Saved entries
++++++++
import Summits.BirchSwinnertonDyer.Rank1Residual.F1Sign2.UnitPlaneGoverningFieldAtTwo
import HarnessLib

/-!
# DESC-45 kernel (typer -ty g22): -desc g35's glue for `F1Sign2/UnitPlaneGoverningFieldAtTwo.lean` (Sketch45 176f9c0b95284cb1) + the typer's D44.1 API + REF1-AUDIT §312 probes

CONTENT (all PROVED, no `sorry`, no `def`): `congruentIncrementPrime_of_congruent` (DESC-44-C ⟹ DESC-45-Cp; Sketch45 VERBATIM), `congruentIncrementPrime_of_governing`
(C′ ⟹ Cp; Sketch45's proof with REF1 R312a's one-token repair `hc.2.1` = `REF1_312.congruentIncrementPrime_of_governing'` of `REF1-data/b312/block312.lean` d932d5bd7e698397);
the typer's D44.1 API (`normOneUnitNonsquareAtDegOnePrimeC_iff`, `NormOneUnitNonsquareAtDegOnePrimeC.not_dvd`, `not_integralUnitsSquareModC_of_nonsquare` — D44.1 is the
negation of DESC-35's purity `IntegralUnitsSquareModC` at one prime for norm-`+1` units) and the non-vacuity instance `normOneUnitNonsquare_cubic23_five` (`c = X³ − X − 1`,
`u = θ` of norm `+1`, `p = 5`, `a = 2`, `θ ≡ 2` a non-square mod 5; scratch `MEMO-ty-data/g22/scratch/D441Scratch.lean` 695a85c208f18032); REF1 §312 probes K312.3 (`Int.emod`
conventions) and K312.4 (the glue only uses `↔`-transitivity) as `example`s.  NOT re-homed: K312.1 `desc45M_false_as_typed` (needs the KILLED as-typed row M, which is not in the
tree) and K312.2 `twoDivisionUCubic_W65_not_irreducible` / `no_fact_irreducible_W65` (need the auxiliary `def W65`) — both stay in REF1's evidence file.
BSD is not proved by this; 23715 is not closed by this.
-/

noncomputable section

open scoped Classical Polynomial
open Polynomial WeierstrassCurve IsDedekindDomain NumberField

namespace Summit.BirchSwinnertonDyer.Rank1Residual.F1Sign2

/-! ### -desc g35 glue (Sketch45, PROVED) -/

/-- (-desc g35 Sketch45 176f9c0b95284cb1, VERBATIM.) glue (PROVED): the tree's congruent-pair law DESC-44-C gives its prime case. -/
theorem congruentIncrementPrime_of_congruent (h : UnitPlaneCongruentIncrementLawAtTwo) : UnitPlaneCongruentIncrementLawAtTwoPrime := by
  intro E₀ E₁ _ _ _ _ _ _ c xnum₀ xnum₁ xden₀ xden₁ B2 B4 B6 B2' B4' B6' h₀ h₁ q _ hq₀ hq₁
  exact h E₀ E₁ c xnum₀ xnum₁ xden₀ xden₁ B2 B4 B6 B2' B4' B6' h₀ h₁ q hq₀ hq₁

/-- (-desc g35 Sketch45 176f9c0b95284cb1, VERBATIM modulo REF1 R312a: `hc.2.1` supplies `c.natDegree = 3`.) glue (PROVED): ONE governing field per cubic datum ⟹ congruence-blindness of the increment at rigid primes (THM 44.1 at primes) — the quantifier order `∃ M, ∀ W` is
the whole content used. -/
theorem congruentIncrementPrime_of_governing (h : UnitPlaneHeisenbergGoverningFieldAtTwo) : UnitPlaneCongruentIncrementLawAtTwoPrime := by
  intro E₀ E₁ _ _ _ _ _ _ c xnum₀ xnum₁ xden₀ xden₁ B2 B4 B6 B2' B4' B6' h₀ h₁ q hq hq₀ hq₁
  have hc : CubicDatumFor E₀ c xnum₀ xden₀ := h₀.1
  obtain ⟨M, hF, hN, -, -, -, -, hlaw⟩ := h c hc.1 hc.2.1 hc.2.2.1
  exact (hlaw E₀ xnum₀ xden₀ B2 B4 B6 h₀ q hq hq₀).trans (hlaw E₁ xnum₁ xden₁ B2' B4' B6' h₁ q hq hq₁).symm

/-! ### Typer's D44.1 API (scratch `D441Scratch.lean` 695a85c208f18032, re-homed) -/

/-- Unfolding of D44.1. -/
theorem normOneUnitNonsquareAtDegOnePrimeC_iff (c : ℤ[X]) (p : ℕ) :
    NormOneUnitNonsquareAtDegOnePrimeC c p ↔
      ∃ (g : ℤ[X]) (k : ℕ) (a : ZMod p), IsIntegralUnitQuot c g k ∧ (mulMatrixCubic c g).det = (k : ℤ) ^ 3 ∧ ¬ p ∣ k ∧
        evalModC c p a = 0 ∧ ¬ IsSquare (evalModC g p a * (k : ZMod p)) :=
  Iff.rfl

/-- A witness with `p ∣ k` is excluded (the reduction `g(a)/k` would not be defined). -/
theorem NormOneUnitNonsquareAtDegOnePrimeC.not_dvd {c : ℤ[X]} {p : ℕ} (h : NormOneUnitNonsquareAtDegOnePrimeC c p) :
    ∃ (g : ℤ[X]) (k : ℕ), IsIntegralUnitQuot c g k ∧ ¬ p ∣ k := by
  obtain ⟨g, k, _, hu, _, hk, _, _⟩ := h
  exact ⟨g, k, hu, hk⟩

/-- D44.1 contradicts DESC-35's purity at the labelled prime: if some norm-one unit is a non-square mod `𝔭_{a j}`, then `IntegralUnitsSquareModC c p a` fails. -/
theorem not_integralUnitsSquareModC_of_nonsquare {c : ℤ[X]} {p : ℕ} {a : Fin 3 → ZMod p} {j : Fin 3} {g : ℤ[X]} {k : ℕ}
    (hu : IsIntegralUnitQuot c g k) (hk : ¬ p ∣ k) (hns : ¬ IsSquare (evalModC g p (a j) * (k : ZMod p))) :
    ¬ IntegralUnitsSquareModC c p a := fun H => hns (H g k hu hk j)

/-! ### Non-vacuity of D44.1: `c = X³ − X − 1` (disc `−23`), `u = θ` (norm `−c(0) = +1`), `p = 5`, `a = 2` (`c(2) = 5`), `θ ≡ 2` a non-square mod `5` -/

/-- `det M_X = N(θ) = +1` for `c = X³ − X − 1`. -/
theorem det_mulMatrixCubic_X_cubic23 : (mulMatrixCubic (X ^ 3 - X - 1 : ℤ[X]) X).det = 1 := by
  simp [mulMatrixCubic, companionCubic, Matrix.det_fin_three, coeff_sub, coeff_X_pow, coeff_X, coeff_one]

/-- `θ = X/1` is an integral unit quotient of `c = X³ − X − 1`. -/
theorem isIntegralUnitQuot_X_cubic23 : IsIntegralUnitQuot (X ^ 3 - X - 1 : ℤ[X]) X 1 := by
  refine ⟨Nat.one_pos, ?_, ?_, ?_⟩
  · exact (natDegree_X_le).trans (by norm_num)
  · intro i _; simp
  · rw [det_mulMatrixCubic_X_cubic23]; simp

/-- `2` is a root of `X³ − X − 1` modulo `5`. -/
theorem evalModC_cubic23_five_two : evalModC (X ^ 3 - X - 1 : ℤ[X]) 5 2 = 0 := by
  simp [evalModC]; decide

/-- `θ ↦ 2` under `θ ↦ a = 2`. -/
theorem evalModC_X_five_two : evalModC (X : ℤ[X]) 5 2 = 2 := by
  simp [evalModC]

/-- `2·1` is a non-square modulo `5`. -/
theorem two_mul_one_not_isSquare_zmod_five : ¬ IsSquare ((2 : ZMod 5) * ((1 : ℕ) : ZMod 5)) := by
  decide

/-- **D44.1 is inhabited**: `NormOneUnitNonsquareAtDegOnePrimeC (X³ − X − 1) 5` (witness `g = X`, `k = 1`, `a = 2`). -/
theorem normOneUnitNonsquare_cubic23_five : NormOneUnitNonsquareAtDegOnePrimeC (X ^ 3 - X - 1 : ℤ[X]) 5 :=
  ⟨X, 1, 2, isIntegralUnitQuot_X_cubic23, by rw [det_mulMatrixCubic_X_cubic23]; norm_num, by norm_num, evalModC_cubic23_five_two,
    by rw [evalModC_X_five_two]; exact two_mul_one_not_isSquare_zmod_five⟩

/-! ### REF1-AUDIT §312 probes (`REF1-data/b312/block312.lean` d932d5bd7e698397; K312.3 / K312.4 VERBATIM as `example`s) -/
section REF1_312

/-- K312.3 (`Int.emod` conventions of DESC-45-Q and of the rows' residue clauses): negative traces / parameters land in the intended classes. -/
example : (-1 : ℤ) % 4 = 3 ∧ (-5 : ℤ) % 4 = 3 ∧ (-3 : ℤ) % 4 = 1 ∧ (7 : ℤ) % 4 = 3 ∧ (17 : ℤ) % 8 = 1 ∧ (-7 : ℤ) % 8 = 1 := by decide

/-- K312.4: `DoorResidueDegree M q 3` is the f = 3 reading; the glue rows only use `↔`-transitivity (no arithmetic of `M`). -/
example (h : UnitPlaneHeisenbergGoverningFieldAtTwo) : UnitPlaneCongruentIncrementLawAtTwoPrime :=
  congruentIncrementPrime_of_governing h
example (h : UnitPlaneCongruentIncrementLawAtTwo) : UnitPlaneCongruentIncrementLawAtTwoPrime :=
  congruentIncrementPrime_of_congruent h

end REF1_312

end Summit.BirchSwinnertonDyer.Rank1Residual.F1Sign2

end
/-! ### The bound with the algebra done -/

/-- The commutator pairing estimate in terms of the weights `A = θ(ζ0+ζ1)/ρ`, `B = 3ρ/(2θ)`, the
coefficients `c_a, c_z, c_t`, the total energy `E` and the derivative scale `ε = C/λ`.
[folklore] -/
private theorem comm_main_bound (K ε c₁ ρ θ ζ0 ζ1 ζ2 d xρ xθ A B E ca cz ct : ℝ)
    (du xu Yρ Yθ : Fin 3 → ℝ) (Yu : Fin 3 → Fin 3 → ℝ)
    (hK : 0 < K) (hε : 0 ≤ ε) (hc₁ : 0 < c₁)
    (hζ0 : |ζ0 - 1| ≤ 1 / 8) (hζ1 : |ζ1| ≤ 1 / 8) (hζ2 : |ζ2| ≤ 1 / 8)
    (hρ : |ρ - c₁ ^ 3| ≤ c₁ ^ 3 / 2) (hθ : |θ - K * c₁ ^ 2| ≤ K * c₁ ^ 2 / 2)
    (hdu : ∀ m, |du m| ≤ ε) (hd : |d| ≤ ε)
    (hA : A = θ * (ζ0 + ζ1) / ρ) (hB : B = 3 / 2 * ρ / θ)
    (hca : ca = (ζ0 + ζ1) / ρ * (2 * K * c₁ * d) +
      θ * (2 * ζ1 + ζ2 - (ζ0 + ζ1)) / ρ ^ 2 * (3 * c₁ ^ 2 * d))
    (hcz : cz = ζ1 / ρ * (3 * c₁ ^ 2 * d))
    (hct : ct = 2 / 3 * (ζ0 * (2 * K * c₁ * d) + θ * (ζ1 / ρ) * (3 * c₁ ^ 2 * d)))
    (hE : E = 1 / 2 * (A * xρ ^ 2 + ρ * (xu 0 ^ 2 + xu 1 ^ 2 + xu 2 ^ 2) + B * xθ ^ 2) +
      1 / 2 * (A * Yρ 0 ^ 2 + ρ * (Yu 0 0 ^ 2 + Yu 0 1 ^ 2 + Yu 0 2 ^ 2) + B * Yθ 0 ^ 2 +
        (A * Yρ 1 ^ 2 + ρ * (Yu 1 0 ^ 2 + Yu 1 1 ^ 2 + Yu 1 2 ^ 2) + B * Yθ 1 ^ 2) +
        (A * Yρ 2 ^ 2 + ρ * (Yu 2 0 ^ 2 + Yu 2 1 ^ 2 + Yu 2 2 ^ 2) + B * Yθ 2 ^ 2))) :
    A * xρ * (du 0 * Yρ 0 + du 1 * Yρ 1 + du 2 * Yρ 2 +
        3 * c₁ ^ 2 * d * (Yu 0 0 + Yu 1 1 + Yu 2 2)) +
      ρ * (xu 0 * (du 0 * Yu 0 0 + du 1 * Yu 1 0 + du 2 * Yu 2 0 + ca * Yρ 0 + cz * Yθ 0) +
          xu 1 * (du 0 * Yu 0 1 + du 1 * Yu 1 1 + du 2 * Yu 2 1 + ca * Yρ 1 + cz * Yθ 1) +
          xu 2 * (du 0 * Yu 0 2 + du 1 * Yu 1 2 + du 2 * Yu 2 2 + ca * Yρ 2 + cz * Yθ 2)) +
      B * xθ * (du 0 * Yθ 0 + du 1 * Yθ 1 + du 2 * Yθ 2 + ct * (Yu 0 0 + Yu 1 1 + Yu 2 2))
      ≤ 100 * (K + 1) * ε * E := by
  -- the ratio `T = θ / ρ` and the bootstrap window
  obtain ⟨T, hT⟩ : ∃ T : ℝ, T = θ / ρ := ⟨_, rfl⟩
  obtain ⟨hρpos, hApos, hBpos, hTpos, h2ρ, hTc, h83, hAc, hBK1, hBK2⟩ :=
    comm_regime hK hc₁ hζ0 hζ1 hρ hθ hA hB hT
  obtain ⟨⟨hz1, hz2⟩, hy1, hy2⟩ := And.intro (abs_le.1 hζ0) (abs_le.1 hζ1)
  obtain ⟨⟨hw1, hw2⟩, hd1', hd2'⟩ := And.intro (abs_le.1 hζ2) (abs_le.1 hd)
  -- squares of the small quantities
  have hd2 : d ^ 2 ≤ ε ^ 2 := sq_le_sq' hd1' hd2'
  have hγ2 : (ζ0 + ζ1) ^ 2 ≤ (5 / 4) ^ 2 := sq_le_sq' (by linarith) (by linarith)
  have hμ2 : (2 * ζ1 + ζ2 - (ζ0 + ζ1)) ^ 2 ≤ (13 / 8) ^ 2 := sq_le_sq' (by linarith) (by linarith)
  have hζ0sq : ζ0 ^ 2 ≤ (9 / 8) ^ 2 := sq_le_sq' (by linarith) (by linarith)
  have hζ1sq : ζ1 ^ 2 ≤ (1 / 8) ^ 2 := sq_le_sq' (by linarith) hy2
  -- the coefficients, cleared of denominators
  have hι : ρ * ρ⁻¹ = 1 := mul_inv_cancel₀ hρpos.ne'
  have hca' : ρ * ca = (ζ0 + ζ1) * (2 * K * c₁ * d) +
      T * (2 * ζ1 + ζ2 - (ζ0 + ζ1)) * (3 * c₁ ^ 2 * d) := by
    rw [hca, hT]
    linear_combination
      ((ζ0 + ζ1) * (2 * K * c₁ * d) +
        θ * ρ⁻¹ * (2 * ζ1 + ζ2 - (ζ0 + ζ1)) * (3 * c₁ ^ 2 * d)) * hι
  have hcz' : ρ * cz = ζ1 * (3 * c₁ ^ 2 * d) := by
    rw [hcz]; linear_combination (ζ1 * (3 * c₁ ^ 2 * d)) * hι
  have hct' : ct = 2 / 3 * (ζ0 * (2 * K * c₁ * d) + T * ζ1 * (3 * c₁ ^ 2 * d)) := by
    rw [hct, hT]; ring
  have hκ2 := comm_coeff_divu hK hc₁ hρpos hApos hAc h2ρ hd2
  have hκ4 := comm_coeff_dA hK hc₁ hρpos hApos hTpos hTc h83 hγ2 hμ2 hd2 hca'
  have hκ5 := comm_coeff_dZ hK hc₁ hρpos hBpos h2ρ hBK1 hζ1sq hd2 hcz'
  have hκ7 := comm_coeff_dT hK hc₁ hρpos hBpos hTpos hTc hBK2 hζ0sq hζ1sq hd2 hct'
  -- the pieces of the energy
  obtain ⟨hE0, F1, Fxu, F3, F4, FYu, F6, F7⟩ := comm_energy_pieces hApos hρpos hBpos hE
  -- the seven groups of monomials
  have G1 : A * xρ * (du 0 * Yρ 0 + du 1 * Yρ 1 + du 2 * Yρ 2) ≤ 4 * ε * E :=
    comm_groupD_le (x := xρ) (du := du) (y := Yρ) hApos.le hε hdu F1 F4
  have G2 : A * (3 * c₁ ^ 2 * d) * xρ * (Yu 0 0 + Yu 1 1 + Yu 2 2) ≤
      4 * (6 * (K + 1) * ε) * E :=
    comm_cross3_le (x := xρ) (y := fun m => Yu m m) hApos (by positivity) hκ2 F1 F6
  have G3 : ρ * (xu 0 * (du 0 * Yu 0 0 + du 1 * Yu 1 0 + du 2 * Yu 2 0) +
      xu 1 * (du 0 * Yu 0 1 + du 1 * Yu 1 1 + du 2 * Yu 2 1) +
      xu 2 * (du 0 * Yu 0 2 + du 1 * Yu 1 2 + du 2 * Yu 2 2)) ≤ 4 * ε * E :=
    comm_groupU_le (x := xu) (du := du) (Y := Yu) hρpos.le hε hdu Fxu FYu
  have G4 : ρ * ca * xu 0 * Yρ 0 + ρ * ca * xu 1 * Yρ 1 + ρ * ca * xu 2 * Yρ 2 ≤
      2 * (25 * (K + 1) * ε) * E :=
    comm_crossDiag3_le (x := xu) (y := Yρ) hρpos (by positivity) hκ4 Fxu F4
  have G5 : ρ * cz * xu 0 * Yθ 0 + ρ * cz * xu 1 * Yθ 1 + ρ * cz * xu 2 * Yθ 2 ≤
      2 * ((K + 1) * ε) * E :=
    comm_crossDiag3_le (x := xu) (y := Yθ) hρpos (by positivity) hκ5 Fxu F7
  have G6 : B * xθ * (du 0 * Yθ 0 + du 1 * Yθ 1 + du 2 * Yθ 2) ≤ 4 * ε * E :=
    comm_groupD_le (x := xθ) (du := du) (y := Yθ) hBpos.le hε hdu F3 F7
  have G7 : B * ct * xθ * (Yu 0 0 + Yu 1 1 + Yu 2 2) ≤ 4 * (3 * (K + 1) * ε) * E :=
    comm_cross3_le (x := xθ) (y := fun m => Yu m m) hBpos (by positivity) hκ7 F3 F6
  have hslack : 0 ≤ K * ε * E := by positivity
  linear_combination G1 + G2 + G3 + G4 + G5 + G6 + G7 + 12 * hslack

/-- **Type-I bound of the reference-coefficient commutator pairing, generic jets.** Given `K > 0`,
`C, cZ ≥ 0` there is `Λ ≥ 0` such that at every point of the bootstrap regime and for arbitrary numbers
`x_ρ, x_θ, x_u j` and `Y_ρ m, Y_θ m, Y_u m j` and every direction `l`, with `A = θ(ζ0+ζ1)/ρ`,
`B = 3ρ/(2θ)` and the coefficients of the module docstring (`du₁ l m = ∂ₗu₁ₘ`, `dc₁ l = ∂ₗc₁`):
the pairing is `≤ (Λ/λ)(½(A x_ρ² + ρ Σⱼ x_uⱼ² + B x_θ²) + ½ Σₘ (A Y_ρₘ² + ρ Σⱼ Y_uₘⱼ² + B Y_θₘ²))`.
[folklore] -/
theorem shadow_commAudit_pointwise :
    ∀ (K C cZ : ℝ), 0 < K → 0 ≤ C → 0 ≤ cZ →
      ∃ Λ : ℝ, 0 ≤ Λ ∧
        ∀ (lam c₁ ρ θ ζ0 ζ1 ζ2 ηh : ℝ) (du₁ : Fin 3 → Fin 3 → ℝ) (dc₁ : Fin 3 → ℝ)
          (xρ xθ : ℝ) (xu : Fin 3 → ℝ) (Yρ Yθ : Fin 3 → ℝ) (Yu : Fin 3 → Fin 3 → ℝ) (l : Fin 3),
          0 < lam → 0 < c₁ → 0 ≤ ηh → ηh * (cZ + 1) ≤ 1 / 8 →
          |ζ0 - 1| ≤ cZ * ηh → |ζ1| ≤ cZ * ηh → |ζ2| ≤ cZ * ηh →
          |ρ - c₁ ^ 3| ≤ c₁ ^ 3 / 2 → |θ - K * c₁ ^ 2| ≤ K * c₁ ^ 2 / 2 →
          (∀ i j, |du₁ i j| ≤ C / lam) → (∀ i, |dc₁ i| ≤ C / lam) →
          θ * (ζ0 + ζ1) / ρ * xρ *
              (∑ m, du₁ l m * Yρ m + 3 * c₁ ^ 2 * dc₁ l * ∑ m, Yu m m) +
            ρ * ∑ j, xu j *
              (∑ m, du₁ l m * Yu m j +
                ((ζ0 + ζ1) / ρ * (2 * K * c₁ * dc₁ l) +
                    θ * (2 * ζ1 + ζ2 - (ζ0 + ζ1)) / ρ ^ 2 * (3 * c₁ ^ 2 * dc₁ l)) * Yρ j +
                ζ1 / ρ * (3 * c₁ ^ 2 * dc₁ l) * Yθ j) +
            3 / 2 * ρ / θ * xθ *
              (∑ m, du₁ l m * Yθ m +
                2 / 3 * (ζ0 * (2 * K * c₁ * dc₁ l) + θ * (ζ1 / ρ) * (3 * c₁ ^ 2 * dc₁ l)) *
                  ∑ m, Yu m m)
            ≤ Λ / lam *
              (1 / 2 * (θ * (ζ0 + ζ1) / ρ * xρ ^ 2 + ρ * ∑ j, xu j ^ 2 + 3 / 2 * ρ / θ * xθ ^ 2) +
                1 / 2 * ∑ m, (θ * (ζ0 + ζ1) / ρ * Yρ m ^ 2 + ρ * ∑ j, Yu m j ^ 2 +
                  3 / 2 * ρ / θ * Yθ m ^ 2)) := by
  intro K C cZ hK hC hcZ
  refine ⟨100 * (K + 1) * C, by positivity, ?_⟩
  intro lam c₁ ρ θ ζ0 ζ1 ζ2 ηh du₁ dc₁ xρ xθ xu Yρ Yθ Yu l hlam hc₁ hηh hηcZ hζ0 hζ1 hζ2 hρ hθ
    hdu₁ hdc₁
  have hsmall : cZ * ηh ≤ 1 / 8 := by linarith
  have key := comm_main_bound K (C / lam) c₁ ρ θ ζ0 ζ1 ζ2 (dc₁ l) xρ xθ _ _ _ _ _ _ (du₁ l) xu
    Yρ Yθ Yu hK (by positivity) hc₁ (hζ0.trans hsmall) (hζ1.trans hsmall) (hζ2.trans hsmall)
    hρ hθ (fun m => hdu₁ l m) (hdc₁ l) rfl rfl rfl rfl rfl rfl
  simp only [Fin.sum_univ_three]
  exact le_trans (le_of_eq (by ring)) (key.trans_eq (by ring))

end Summit.AtomisticToContinuum.HydrodynamicLimit.Theorems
++++++++
§ **INSTRUCTIONS FOR THE TASK**
Pick out the lines above containing the word "UnitPlaneGoverningFieldAtTwo", then copy them.

§ **RESPONSE TO THIS EXERCISE**
import Summits.BirchSwinnertonDyer.Rank1Residual.F1Sign2.UnitPlaneGoverningFieldAtTwo
# DESC-45 kernel (typer -ty g22): -desc g35's glue for `F1Sign2/UnitPlaneGoverningFieldAtTwo.lean` (Sketch45 176f9c0b95284cb1) + the typer's D44.1 API + REF1-AUDIT §312 probes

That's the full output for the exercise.